**EXERCISE OBJECTIVE**
Which lines of the entries below run from the one holding "is then idle." to the one holding "future-incomplete null ray): the", inclusive? Set down exactly those lines and no others.

**EXERCISE MATERIAL**
import Summits.FinalStateConjecture.FinalStateConjecture.Theorems.LaminatedThresholdAdaptedCombReduction

/-!
# Crux `LaminatedThreshold` · line `SketchIdeator1` (caged comb) · stub `stub_cagedCombCarrier` — DIAGNOSIS

Stub-worker file (2026-08-17). The registered stub `stub_cagedCombCarrier` (the caged vacuum comb
carrier, text `refs/h2_cagedCarrier.sig` = `CagedCombLine.CagedCombCarrier` of
`Cruxes/LaminatedThreshold/Lines/SketchIdeator1.lean`) is NOT proved here (research-open physics). This file kernel-checks the
sandwich that locates its open content:

* `exists_naked_of_cagedCombCarrier` — NECESSITY: every caged comb carrier exhibits an admissible vacuum
  datum `d⋆` ALL of whose maximal vacuum Cauchy developments carry a visible future-incomplete null ray
  (`DataEmbedding.IsVisibleIncompleteNullRay`): at parameter `c = 0` of the constant family through `d⋆`
  (`InitialDataSet.isSmoothDataFamily_const`, empty compact set) the orbit of `π d⋆ = 0` is the fixed
  point `0`, so the first disjunct of the trichotomy holds at every scale and the dictionary fires.
* `not_cagedCombCarrier_of_censored` — the refuter's form: if every admissible vacuum datum has SOME
  maximal development without visible incomplete null rays, there is no caged comb carrier.
* `cagedCombCarrier_of_fatNakedFamily` — SUFFICIENCY of the fat case: an admissible `d⋆` such that along
  every jointly smooth compactly supported admissible family through `d⋆` all members near the base are
  naked in the above sense gives a caged comb carrier outright (`E = ℝ`, `S = 0`, `μ = 2`, `T` linear,
  `π ≡ 0`, affine seeds `t = ± r/2`): the comb dynamics is then idle.

No admissible vacuum datum is proved (or even stated, as a closed named fact) to be naked anywhere in the
tree: the only analysed MGHD is Minkowski space (`CompleteDevelopmentMaximal`, geodesically complete), the
Rodnianski–Shlapentokh-Rothman vacuum naked singularity is explicitly not rendered
(`CosmicCensorship`, "Not stated in v0 (2)": finite regularity across the cone, outside `InitialDataSet`),
and `NegWeakCosmicCensorshipCodim` is typed over the uninhabited `VacuumDevelopment`. Hence the stub is
blocked on research-open physics, squeezed between the two displayed statements.
-/

set_option linter.dupNamespace false

noncomputable section

namespace Summit.FinalStateConjecture.FinalStateConjecture.Theorems.LaminatedThreshold.CagedComb.Diagnosis

open Set Filter Metric Function Topology
open scoped Manifold ContDiff
open Literature.Geometry.Lorentzian

/-- **A caged comb carrier exhibits a naked admissible vacuum datum** (all MGHDs carry a visible
future-incomplete null ray): the dictionary at `c = 0` of the constant family. [folklore] -/
theorem exists_naked_of_cagedCombCarrier : (∃ (X : Type) (_ : TopologicalSpace X) (_ : ChartedSpace Literature.Geometry.Lorentzian.E3 X) (_ : IsManifold (𝓡 3) ((⊤ : ℕ∞) : WithTop ℕ∞) X) (_ : T2Space X) (_ : SecondCountableTopology X) (_ : ConnectedSpace X) (dstar : Literature.Geometry.Lorentzian.InitialDataSet (𝓡 3) X) (E : Type) (_ : NormedAddCommGroup E) (_ : NormedSpace ℝ E) (_ : CompleteSpace E) (T : E × ℝ → E × ℝ) (S : E →L[ℝ] E) (μ r₀ : ℝ) (π : Literature.Geometry.Lorentzian.InitialDataSet (𝓡 3) X → E × ℝ), dstar ∈ Literature.Geometry.Lorentzian.admissibleVacuumData X ∧ T 0 = 0 ∧ 0 < r₀ ∧ ContDiffOn ℝ 1 T (Metric.ball 0 r₀) ∧ HasFDerivAt T ((S.comp (ContinuousLinearMap.fst ℝ E ℝ)).prod (μ • ContinuousLinearMap.snd ℝ E ℝ)) 0 ∧ (∃ N : ℕ, ‖S ^ (N + 1)‖ < 1) ∧ 1 < μ ∧ (∀ t : ℝ, |t| < r₀ → (T ((0 : E), t)).1 = 0) ∧ π dstar = 0 ∧ (∀ F : EuclideanSpace ℝ (Fin 1) → Literature.Geometry.Lorentzian.InitialDataSet (𝓡 3) X, Literature.Geometry.Lorentzian.InitialDataSet.IsSmoothDataFamily 1 F → F 0 = dstar → (∀ c, F c ∈ Literature.Geometry.Lorentzian.admissibleVacuumData X) → (∃ C : Set X, IsCompact C ∧ ∀ c, ∀ x ∉ C, (F c).h.inner x = dstar.h.inner x ∧ (F c).k x = dstar.k x) → ∃ δ : ℝ, 0 < δ ∧ ContinuousOn (fun c ↦ π (F c)) (Metric.ball 0 δ)) ∧ ∀ r : ℝ, 0 < r → ∃ (σ₁ σ₂ ε₂ : ℝ) (G₁ G₂ : E × ℝ → ℝ), 0 < ε₂ ∧ (0 < σ₁ ∧ σ₁ < r ∧ -r < σ₂ ∧ σ₂ < 0 ∧ (∃ r' : ℝ, 0 < r' ∧ ContDiffOn ℝ 1 G₁ (Metric.ball ((0 : E), σ₁) r') ∧ ContDiffOn ℝ 1 G₂ (Metric.ball ((0 : E), σ₂) r')) ∧ G₁ ((0 : E), σ₁) = 0 ∧ fderiv ℝ G₁ ((0 : E), σ₁) ((0 : E), (1 : ℝ)) ≠ 0 ∧ G₂ ((0 : E), σ₂) = 0 ∧ fderiv ℝ G₂ ((0 : E), σ₂) ((0 : E), (1 : ℝ)) ≠ 0) ∧ ∀ F : EuclideanSpace ℝ (Fin 1) → Literature.Geometry.Lorentzian.InitialDataSet (𝓡 3) X, Literature.Geometry.Lorentzian.InitialDataSet.IsSmoothDataFamily 1 F → F 0 = dstar → (∀ c, F c ∈ Literature.Geometry.Lorentzian.admissibleVacuumData X) → (∃ C : Set X, IsCompact C ∧ ∀ c, ∀ x ∉ C, (F c).h.inner x = dstar.h.inner x ∧ (F c).k x = dstar.k x) → ∃ δ : ℝ, 0 < δ ∧ ∀ c ∈ Metric.ball (0 : EuclideanSpace ℝ (Fin 1)) δ, ((∀ n : ℕ, T^[n] (π (F c)) ∈ Metric.ball (0 : E × ℝ) ε₂) ∨ (∃ n : ℕ, T^[n] (π (F c)) ∈ Metric.ball ((0 : E), σ₁) ε₂ ∧ G₁ (T^[n] (π (F c))) = 0) ∨ (∃ n : ℕ, T^[n] (π (F c)) ∈ Metric.ball ((0 : E), σ₂) ε₂ ∧ G₂ (T^[n] (π (F c))) = 0)) → ∀ 𝒟 : Literature.Geometry.Lorentzian.VacuumCauchyDevelopment (F c), 𝒟.IsMaximal → ∀ [𝒟.metric.HasLeviCivita], ∃ (γ : ℝ → 𝒟.carrier) (dom : Set ℝ), (Literature.Geometry.Lorentzian.IsMaximalGeodesicOn 𝒟.metric.leviCivita γ dom ∧ (0 : ℝ) ∈ dom ∧ BddAbove dom ∧ (∀ t ∈ dom, 𝒟.metric.IsNull (Literature.Geometry.Lorentzian.velocity (𝓡 4) γ t) ∧ 𝒟.timeOrientation.IsFutureDirected (Literature.Geometry.Lorentzian.velocity (𝓡 4) γ t)) ∧ (∀ t ∈ dom, 0 ≤ t → (∃ (p : X) (δ' : ℝ → 𝒟.carrier) (s : Set ℝ), 𝒟.metric.IsNormalisedNullRayFrom 𝒟.timeOrientation 𝒟.embed 𝒟.normal p δ' s ∧ ¬ BddAbove s ∧ γ t ∈ 𝒟.metric.chronologicalPast 𝒟.timeOrientation (δ' '' (s ∩ Set.Ici 0)))))) → ∃ (X : Type) (_ : TopologicalSpace X) (_ : ChartedSpace Literature.Geometry.Lorentzian.E3 X) (_ : IsManifold (𝓡 3) ((⊤ : ℕ∞) : WithTop ℕ∞) X) (_ : T2Space X) (_ : SecondCountableTopology X) (_ : ConnectedSpace X) (dstar : Literature.Geometry.Lorentzian.InitialDataSet (𝓡 3) X), dstar ∈ Literature.Geometry.Lorentzian.admissibleVacuumData X ∧ ∀ 𝒟 : Literature.Geometry.Lorentzian.VacuumCauchyDevelopment dstar, 𝒟.IsMaximal → ∀ [𝒟.metric.HasLeviCivita], ∃ (γ : ℝ → 𝒟.carrier) (dom : Set ℝ), 𝒟.IsVisibleIncompleteNullRay γ dom := by
  rintro ⟨X, i₁, i₂, i₃, i₄, i₅, i₆, dstar, E, j₁, j₂, j₃, T, S, μ, r₀, π, hadm, hT0, -, -, -, -, -, -, hπ0, -,
    hseed⟩
  refine ⟨X, i₁, i₂, i₃, i₄, i₅, i₆, dstar, hadm, ?_⟩
  obtain ⟨σ₁, σ₂, ε₂, G₁, G₂, hε₂, -, hdict⟩ := hseed 1 one_pos
  obtain ⟨δ, hδ, hnk⟩ := hdict (fun _ ↦ dstar) (InitialDataSet.isSmoothDataFamily_const 1 dstar) rfl
    (fun _ ↦ hadm) ⟨∅, isCompact_empty, fun _ _ _ ↦ ⟨rfl, rfl⟩⟩
  have htri : ∀ n : ℕ, T^[n] (π dstar) ∈ Metric.ball (0 : E × ℝ) ε₂ := fun n ↦ by
    rw [hπ0, iterate_fixed hT0]
    exact mem_ball_self hε₂
  intro 𝒟 h𝒟 _
  exact hnk 0 (mem_ball_self hδ) (Or.inl htri) 𝒟 h𝒟

/-- **Refuter's form**: all-data censorship in the visible-ray form (every admissible vacuum datum has a
maximal development which — granted its Levi-Civita connection — carries no visible future-incomplete
null ray) excludes every caged comb carrier; the hypothesis is the literal negation of the dictionary's
nakedness clause, datum by datum.
[folklore] -/
theorem not_cagedCombCarrier_of_censored : (∀ (X : Type) [TopologicalSpace X] [ChartedSpace Literature.Geometry.Lorentzian.E3 X] [IsManifold (𝓡 3) ((⊤ : ℕ∞) : WithTop ℕ∞) X] [T2Space X] [SecondCountableTopology X] [ConnectedSpace X], ∀ D ∈ Literature.Geometry.Lorentzian.admissibleVacuumData X, ∃ 𝒟 : Literature.Geometry.Lorentzian.VacuumCauchyDevelopment D, 𝒟.IsMaximal ∧ ¬ (∀ [𝒟.metric.HasLeviCivita], ∃ (γ : ℝ → 𝒟.carrier) (dom : Set ℝ), 𝒟.IsVisibleIncompleteNullRay γ dom)) → ¬ (∃ (X : Type) (_ : TopologicalSpace X) (_ : ChartedSpace Literature.Geometry.Lorentzian.E3 X) (_ : IsManifold (𝓡 3) ((⊤ : ℕ∞) : WithTop ℕ∞) X) (_ : T2Space X) (_ : SecondCountableTopology X) (_ : ConnectedSpace X) (dstar : Literature.Geometry.Lorentzian.InitialDataSet (𝓡 3) X) (E : Type) (_ : NormedAddCommGroup E) (_ : NormedSpace ℝ E) (_ : CompleteSpace E) (T : E × ℝ → E × ℝ) (S : E →L[ℝ] E) (μ r₀ : ℝ) (π : Literature.Geometry.Lorentzian.InitialDataSet (𝓡 3) X → E × ℝ), dstar ∈ Literature.Geometry.Lorentzian.admissibleVacuumData X ∧ T 0 = 0 ∧ 0 < r₀ ∧ ContDiffOn ℝ 1 T (Metric.ball 0 r₀) ∧ HasFDerivAt T ((S.comp (ContinuousLinearMap.fst ℝ E ℝ)).prod (μ • ContinuousLinearMap.snd ℝ E ℝ)) 0 ∧ (∃ N : ℕ, ‖S ^ (N + 1)‖ < 1) ∧ 1 < μ ∧ (∀ t : ℝ, |t| < r₀ → (T ((0 : E), t)).1 = 0) ∧ π dstar = 0 ∧ (∀ F : EuclideanSpace ℝ (Fin 1) → Literature.Geometry.Lorentzian.InitialDataSet (𝓡 3) X, Literature.Geometry.Lorentzian.InitialDataSet.IsSmoothDataFamily 1 F → F 0 = dstar → (∀ c, F c ∈ Literature.Geometry.Lorentzian.admissibleVacuumData X) → (∃ C : Set X, IsCompact C ∧ ∀ c, ∀ x ∉ C, (F c).h.inner x = dstar.h.inner x ∧ (F c).k x = dstar.k x) → ∃ δ : ℝ, 0 < δ ∧ ContinuousOn (fun c ↦ π (F c)) (Metric.ball 0 δ)) ∧ ∀ r : ℝ, 0 < r → ∃ (σ₁ σ₂ ε₂ : ℝ) (G₁ G₂ : E × ℝ → ℝ), 0 < ε₂ ∧ (0 < σ₁ ∧ σ₁ < r ∧ -r < σ₂ ∧ σ₂ < 0 ∧ (∃ r' : ℝ, 0 < r' ∧ ContDiffOn ℝ 1 G₁ (Metric.ball ((0 : E), σ₁) r') ∧ ContDiffOn ℝ 1 G₂ (Metric.ball ((0 : E), σ₂) r')) ∧ G₁ ((0 : E), σ₁) = 0 ∧ fderiv ℝ G₁ ((0 : E), σ₁) ((0 : E), (1 : ℝ)) ≠ 0 ∧ G₂ ((0 : E), σ₂) = 0 ∧ fderiv ℝ G₂ ((0 : E), σ₂) ((0 : E), (1 : ℝ)) ≠ 0) ∧ ∀ F : EuclideanSpace ℝ (Fin 1) → Literature.Geometry.Lorentzian.InitialDataSet (𝓡 3) X, Literature.Geometry.Lorentzian.InitialDataSet.IsSmoothDataFamily 1 F → F 0 = dstar → (∀ c, F c ∈ Literature.Geometry.Lorentzian.admissibleVacuumData X) → (∃ C : Set X, IsCompact C ∧ ∀ c, ∀ x ∉ C, (F c).h.inner x = dstar.h.inner x ∧ (F c).k x = dstar.k x) → ∃ δ : ℝ, 0 < δ ∧ ∀ c ∈ Metric.ball (0 : EuclideanSpace ℝ (Fin 1)) δ, ((∀ n : ℕ, T^[n] (π (F c)) ∈ Metric.ball (0 : E × ℝ) ε₂) ∨ (∃ n : ℕ, T^[n] (π (F c)) ∈ Metric.ball ((0 : E), σ₁) ε₂ ∧ G₁ (T^[n] (π (F c))) = 0) ∨ (∃ n : ℕ, T^[n] (π (F c)) ∈ Metric.ball ((0 : E), σ₂) ε₂ ∧ G₂ (T^[n] (π (F c))) = 0)) → ∀ 𝒟 : Literature.Geometry.Lorentzian.VacuumCauchyDevelopment (F c), 𝒟.IsMaximal → ∀ [𝒟.metric.HasLeviCivita], ∃ (γ : ℝ → 𝒟.carrier) (dom : Set ℝ), (Literature.Geometry.Lorentzian.IsMaximalGeodesicOn 𝒟.metric.leviCivita γ dom ∧ (0 : ℝ) ∈ dom ∧ BddAbove dom ∧ (∀ t ∈ dom, 𝒟.metric.IsNull (Literature.Geometry.Lorentzian.velocity (𝓡 4) γ t) ∧ 𝒟.timeOrientation.IsFutureDirected (Literature.Geometry.Lorentzian.velocity (𝓡 4) γ t)) ∧ (∀ t ∈ dom, 0 ≤ t → (∃ (p : X) (δ' : ℝ → 𝒟.carrier) (s : Set ℝ), 𝒟.metric.IsNormalisedNullRayFrom 𝒟.timeOrientation 𝒟.embed 𝒟.normal p δ' s ∧ ¬ BddAbove s ∧ γ t ∈ 𝒟.metric.chronologicalPast 𝒟.timeOrientation (δ' '' (s ∩ Set.Ici 0)))))) := by
  intro hc h
  obtain ⟨X, i₁, i₂, i₃, i₄, i₅, i₆, dstar, hadm, hnaked⟩ := exists_naked_of_cagedCombCarrier h
  obtain ⟨𝒟, h𝒟, hno⟩ := hc X dstar hadm
  exact hno (hnaked 𝒟 h𝒟)

/-- **The fat naked case gives a caged comb carrier** (idle dynamics: `E = ℝ`, `S = 0`, `μ = 2`, `T` the
linear map `(x, t) ↦ (0, 2t)`, `π ≡ 0`, seeds `t = r/2`, `t = -r/2`). [folklore] -/
theorem cagedCombCarrier_of_fatNakedFamily : (∃ (X : Type) (_ : TopologicalSpace X) (_ : ChartedSpace Literature.Geometry.Lorentzian.E3 X) (_ : IsManifold (𝓡 3) ((⊤ : ℕ∞) : WithTop ℕ∞) X) (_ : T2Space X) (_ : SecondCountableTopology X) (_ : ConnectedSpace X) (dstar : Literature.Geometry.Lorentzian.InitialDataSet (𝓡 3) X), dstar ∈ Literature.Geometry.Lorentzian.admissibleVacuumData X ∧ ∀ F : EuclideanSpace ℝ (Fin 1) → Literature.Geometry.Lorentzian.InitialDataSet (𝓡 3) X, Literature.Geometry.Lorentzian.InitialDataSet.IsSmoothDataFamily 1 F → F 0 = dstar → (∀ c, F c ∈ Literature.Geometry.Lorentzian.admissibleVacuumData X) → (∃ C : Set X, IsCompact C ∧ ∀ c, ∀ x ∉ C, (F c).h.inner x = dstar.h.inner x ∧ (F c).k x = dstar.k x) → ∃ δ : ℝ, 0 < δ ∧ ∀ c ∈ Metric.ball (0 : EuclideanSpace ℝ (Fin 1)) δ, ∀ 𝒟 : Literature.Geometry.Lorentzian.VacuumCauchyDevelopment (F c), 𝒟.IsMaximal → ∀ [𝒟.metric.HasLeviCivita], ∃ (γ : ℝ → 𝒟.carrier) (dom : Set ℝ), 𝒟.IsVisibleIncompleteNullRay γ dom) → ∃ (X : Type) (_ : TopologicalSpace X) (_ : ChartedSpace Literature.Geometry.Lorentzian.E3 X) (_ : IsManifold (𝓡 3) ((⊤ : ℕ∞) : WithTop ℕ∞) X) (_ : T2Space X) (_ : SecondCountableTopology X) (_ : ConnectedSpace X) (dstar : Literature.Geometry.Lorentzian.InitialDataSet (𝓡 3) X) (E : Type) (_ : NormedAddCommGroup E) (_ : NormedSpace ℝ E) (_ : CompleteSpace E) (T : E × ℝ → E × ℝ) (S : E →L[ℝ] E) (μ r₀ : ℝ) (π : Literature.Geometry.Lorentzian.InitialDataSet (𝓡 3) X → E × ℝ), dstar ∈ Literature.Geometry.Lorentzian.admissibleVacuumData X ∧ T 0 = 0 ∧ 0 < r₀ ∧ ContDiffOn ℝ 1 T (Metric.ball 0 r₀) ∧ HasFDerivAt T ((S.comp (ContinuousLinearMap.fst ℝ E ℝ)).prod (μ • ContinuousLinearMap.snd ℝ E ℝ)) 0 ∧ (∃ N : ℕ, ‖S ^ (N + 1)‖ < 1) ∧ 1 < μ ∧ (∀ t : ℝ, |t| < r₀ → (T ((0 : E), t)).1 = 0) ∧ π dstar = 0 ∧ (∀ F : EuclideanSpace ℝ (Fin 1) → Literature.Geometry.Lorentzian.InitialDataSet (𝓡 3) X, Literature.Geometry.Lorentzian.InitialDataSet.IsSmoothDataFamily 1 F → F 0 = dstar → (∀ c, F c ∈ Literature.Geometry.Lorentzian.admissibleVacuumData X) → (∃ C : Set X, IsCompact C ∧ ∀ c, ∀ x ∉ C, (F c).h.inner x = dstar.h.inner x ∧ (F c).k x = dstar.k x) → ∃ δ : ℝ, 0 < δ ∧ ContinuousOn (fun c ↦ π (F c)) (Metric.ball 0 δ)) ∧ ∀ r : ℝ, 0 < r → ∃ (σ₁ σ₂ ε₂ : ℝ) (G₁ G₂ : E × ℝ → ℝ), 0 < ε₂ ∧ (0 < σ₁ ∧ σ₁ < r ∧ -r < σ₂ ∧ σ₂ < 0 ∧ (∃ r' : ℝ, 0 < r' ∧ ContDiffOn ℝ 1 G₁ (Metric.ball ((0 : E), σ₁) r') ∧ ContDiffOn ℝ 1 G₂ (Metric.ball ((0 : E), σ₂) r')) ∧ G₁ ((0 : E), σ₁) = 0 ∧ fderiv ℝ G₁ ((0 : E), σ₁) ((0 : E), (1 : ℝ)) ≠ 0 ∧ G₂ ((0 : E), σ₂) = 0 ∧ fderiv ℝ G₂ ((0 : E), σ₂) ((0 : E), (1 : ℝ)) ≠ 0) ∧ ∀ F : EuclideanSpace ℝ (Fin 1) → Literature.Geometry.Lorentzian.InitialDataSet (𝓡 3) X, Literature.Geometry.Lorentzian.InitialDataSet.IsSmoothDataFamily 1 F → F 0 = dstar → (∀ c, F c ∈ Literature.Geometry.Lorentzian.admissibleVacuumData X) → (∃ C : Set X, IsCompact C ∧ ∀ c, ∀ x ∉ C, (F c).h.inner x = dstar.h.inner x ∧ (F c).k x = dstar.k x) → ∃ δ : ℝ, 0 < δ ∧ ∀ c ∈ Metric.ball (0 : EuclideanSpace ℝ (Fin 1)) δ, ((∀ n : ℕ, T^[n] (π (F c)) ∈ Metric.ball (0 : E × ℝ) ε₂) ∨ (∃ n : ℕ, T^[n] (π (F c)) ∈ Metric.ball ((0 : E), σ₁) ε₂ ∧ G₁ (T^[n] (π (F c))) = 0) ∨ (∃ n : ℕ, T^[n] (π (F c)) ∈ Metric.ball ((0 : E), σ₂) ε₂ ∧ G₂ (T^[n] (π (F c))) = 0)) → ∀ 𝒟 : Literature.Geometry.Lorentzian.VacuumCauchyDevelopment (F c), 𝒟.IsMaximal → ∀ [𝒟.metric.HasLeviCivita], ∃ (γ : ℝ → 𝒟.carrier) (dom : Set ℝ), (Literature.Geometry.Lorentzian.IsMaximalGeodesicOn 𝒟.metric.leviCivita γ dom ∧ (0 : ℝ) ∈ dom ∧ BddAbove dom ∧ (∀ t ∈ dom, 𝒟.metric.IsNull (Literature.Geometry.Lorentzian.velocity (𝓡 4) γ t) ∧ 𝒟.timeOrientation.IsFutureDirected (Literature.Geometry.Lorentzian.velocity (𝓡 4) γ t)) ∧ (∀ t ∈ dom, 0 ≤ t → (∃ (p : X) (δ' : ℝ → 𝒟.carrier) (s : Set ℝ), 𝒟.metric.IsNormalisedNullRayFrom 𝒟.timeOrientation 𝒟.embed 𝒟.normal p δ' s ∧ ¬ BddAbove s ∧ γ t ∈ 𝒟.metric.chronologicalPast 𝒟.timeOrientation (δ' '' (s ∩ Set.Ici 0))))) := by
  rintro ⟨X, i₁, i₂, i₃, i₄, i₅, i₆, dstar, hadm, hfat⟩
  refine ⟨X, i₁, i₂, i₃, i₄, i₅, i₆, dstar, ℝ, inferInstance, inferInstance, inferInstance,
    ⇑(((0 : ℝ →L[ℝ] ℝ).comp (ContinuousLinearMap.fst ℝ ℝ ℝ)).prod
      ((2 : ℝ) • ContinuousLinearMap.snd ℝ ℝ ℝ)),
    (0 : ℝ →L[ℝ] ℝ), 2, 1, fun _ ↦ 0, hadm, map_zero _, one_pos,
    (ContinuousLinearMap.contDiff _).contDiffOn, ContinuousLinearMap.hasFDerivAt _, ⟨0, by simp⟩,
    one_lt_two, fun t _ ↦ by simp, rfl, fun F _ _ _ _ ↦ ⟨1, one_pos, continuousOn_const⟩, ?_⟩
  intro r hr
  refine ⟨r / 2, -(r / 2), 1, fun p ↦ p.2 - r / 2, fun p ↦ p.2 + r / 2, one_pos,
    ⟨by positivity, by linarith, by linarith, by linarith,
      ⟨1, one_pos, (contDiff_snd.sub contDiff_const).contDiffOn,
        (contDiff_snd.add contDiff_const).contDiffOn⟩,
      by simp, ?_, by simp, ?_⟩, ?_⟩
  · rw [fderiv_sub_const, fderiv_snd]
    simp
  · rw [fderiv_add_const, fderiv_snd]
    simp
  · intro F hF h0 hFadm hC
    obtain ⟨δ, hδ, hN⟩ := hfat F hF h0 hFadm hC
    exact ⟨δ, hδ, fun c hc _ 𝒟 h𝒟 _ ↦ hN c hc 𝒟 h𝒟⟩

end Summit.FinalStateConjecture.FinalStateConjecture.Theorems.LaminatedThreshold.CagedComb.Diagnosis

end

**RESULT**
  `π ≡ 0`, affine seeds `t = ± r/2`): the comb dynamics is then idle.

No admissible vacuum datum is proved (or even stated, as a closed named fact) to be naked anywhere in the
tree: the only analysed MGHD is Minkowski space (`CompleteDevelopmentMaximal`, geodesically complete), the
Rodnianski–Shlapentokh-Rothman vacuum naked singularity is explicitly not rendered
(`CosmicCensorship`, "Not stated in v0 (2)": finite regularity across the cone, outside `InitialDataSet`),
and `NegWeakCosmicCensorshipCodim` is typed over the uninhabited `VacuumDevelopment`. Hence the stub is
blocked on research-open physics, squeezed between the two displayed statements.
-/

set_option linter.dupNamespace false

noncomputable section

namespace Summit.FinalStateConjecture.FinalStateConjecture.Theorems.LaminatedThreshold.CagedComb.Diagnosis

open Set Filter Metric Function Topology
open scoped Manifold ContDiff
open Literature.Geometry.Lorentzian

/-- **A caged comb carrier exhibits a naked admissible vacuum datum** (all MGHDs carry a visible
future-incomplete null ray): the dictionary at `c = 0` of the constant family. [folklore] -/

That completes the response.